Braga, sábado

Município de Braga aprova contas de 2019 com votos contra da oposição

Regional

12 Junho 2020

Redação

A Câmara de Braga aprovou hoje, por maioria, o Relatório de Gestão e Contas de 2019, com os votos contra da oposição, sobretudo por causa do valor da dívida de curto prazo.

A Câmara de Braga aprovou hoje, por maioria, o Relatório de Gestão e Contas de 2019, com os votos contra da oposição, sobretudo por causa do valor da dívida de curto prazo.

O vereador do PS Artur Feio aludiu a um “aumento brutal” da dívida de curto prazo, sublinhando que passou de 6 milhões de euros em 2013 para 21 milhões em 2019.

Em relação a dívidas a fornecedores, Feio disse que poderá ascender a mais de 11 milhões de euros, depois de contabilizadas as faturas “que vão circulando internamente” e que a maioria “vai empurrando com a barriga”.

Já o vereador da CDU, Carlos Almeida, disse que a dívida de curto prazo até diminuiu em 2019 em cerca de 6 milhões de euros, mas vincou que continua a ter “um peso muito significativo”, traduzindo-se na dificuldade de pagamento aos fornecedores e ao aumento do prazo médio de pagamento.

O presidente da Câmara, Ricardo Rio, eleito pela coligação PSD/CDS/PPM, lembrou que em análise está o relatório de 2019 e que nesse ano “já houve redução da dívida”.

“O grande endividamento foi em 2018”, referiu o autarca.

Artur Feio destacou ainda a “muito grande” taxa de conflitualidade do município, “com dezenas e dezenas de processos que se vão acumulando”, mas Rio respondeu que, com a exceção de um caso relacionado com o pagamento das 40 horas aos trabalhadores, a Câmara ganhou todos os processos “relevantes”.
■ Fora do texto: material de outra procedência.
/-- The matrix of the stream is symmetric. [cite: BlekhermanParriloThomas2012, §3.1.4 eq. (3.12), p. 64] -/
theorem Qz_symm (c : GramCtx) (d : SideCtx) (EL : List Entry) (i j : Fin c.s) :
    Qz c d EL i j = Qz c d EL j i := by
  unfold Qz
  by_cases h : i.val ≤ j.val
  · by_cases h' : j.val ≤ i.val
    · have : i = j := Fin.ext (le_antisymm h h')
      subst this; rfl
    · rw [if_pos h, if_neg h']
  · have h' : j.val ≤ i.val := by omega
    rw [if_neg h, if_pos h']

/-- `sval` is multiplicative in the magnitude. [folklore] -/
private theorem sval_mul (sg : Bool) (t m : ℕ) : sval sg (t * m) = (t : ℤ) * sval sg m := by
  unfold sval; split <;> push_cast <;> ring

/-- **The Gram entry found at the position of a pair.** Under the side conditions (all positions)
and the pair pass, position `posAt i j` (`i ≤ j < s`) holds a Gram entry recorded as `(i, j)`.
[cite: BlekhermanParriloThomas2012, §3.1.4 eq. (3.12), p. 64] -/
theorem entryAt_posAt {c : GramCtx} {d : SideCtx} {EL : List Entry} (hside : SideAll c d EL)
    (hpair : pairPass c d EL.length = true) {i j : ℕ} (hij : i ≤ j) (hj : j < c.s) :
    ∃ sg mag, entryAt EL (d.posAt i j) = Entry.gram i j sg mag ∧
      sideEntry c d (d.posAt i j) (Entry.gram i j sg mag) = true := by
  obtain ⟨hP, hi, hj'⟩ := pairPass_spec hpair hij hj
  have hs := hside _ hP
  unfold entryAt
  cases hE : EL.getD (d.posAt i j) (Entry.tab 0) with
  | tab id =>
    rw [hE] at hs
    simp only [sideEntry, decide_eq_true_eq] at hs
    omega
  | gram i' j' sg mag =>
    rw [hE] at hs
    have hs' := hs
    simp only [sideEntry, Bool.and_eq_true, decide_eq_true_eq, beq_iff_eq] at hs'
    obtain ⟨⟨⟨⟨⟨⟨_, _⟩, _⟩, hi2⟩, hj2⟩, _⟩, _⟩ := hs'
    have e1 : i' = i := by rw [← hi2, hi]
    have e2 : j' = j := by rw [← hj2, hj']
    subst e1; subst e2
    exact ⟨sg, mag, rfl, hs⟩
Condenações, acentuou, só em processos que vinham de trás, do tempo em que o município era gerido pelo PS, como no caso do Estádio Municipal.

O vereador comunista criticou ainda o aumento da carga fiscal, que já representa mais de metade das receitas totais.

“O peso das receitas fiscais não para de subir, só em 2019 aumentou em 6 milhões de euros”, referiu.

O presidente da Câmara contrapôs que não há nenhum imposto municipal que tenha visto as taxas agravadas desde 2013, frisando que o aumento das receitas fiscais se ficou a dever ao dinamismo imobiliário e económico do concelho, que se reflete no Imposto Municipal sobre a Transmissão Onerosa de Imóveis (IMT).

Lembrou ainda que não há margem para reduzir mais o IMI, depois de em 2013 o executivo socialista já o ter baixado em 12,5 por cento.

O investimento da Câmara de Braga rondou os 20 milhões de euros em 2019, ano em que o passivo desceu cerca de 5,8 milhões de euros, cifrando-se em 126 milhões.

As dívidas de curto prazo a terceiros diminuíram 6,6 milhões de euros.

Já a receita cobrada bruta arrecadada foi de 113,3 milhões de euros, o que representa uma taxa de execução face ao orçado corrigido de 88% e um crescimento de 14% face a 2018.

A receita corrente alcançou em 2019 uma taxa de execução de 98,3% face ao orçado corrigido e corresponde a 84,9% da receita arrecadada pela autarquia.

Neste capítulo, o município realça que a taxa de crescimento comparada com o exercício de 2018, de 10,1 por cento.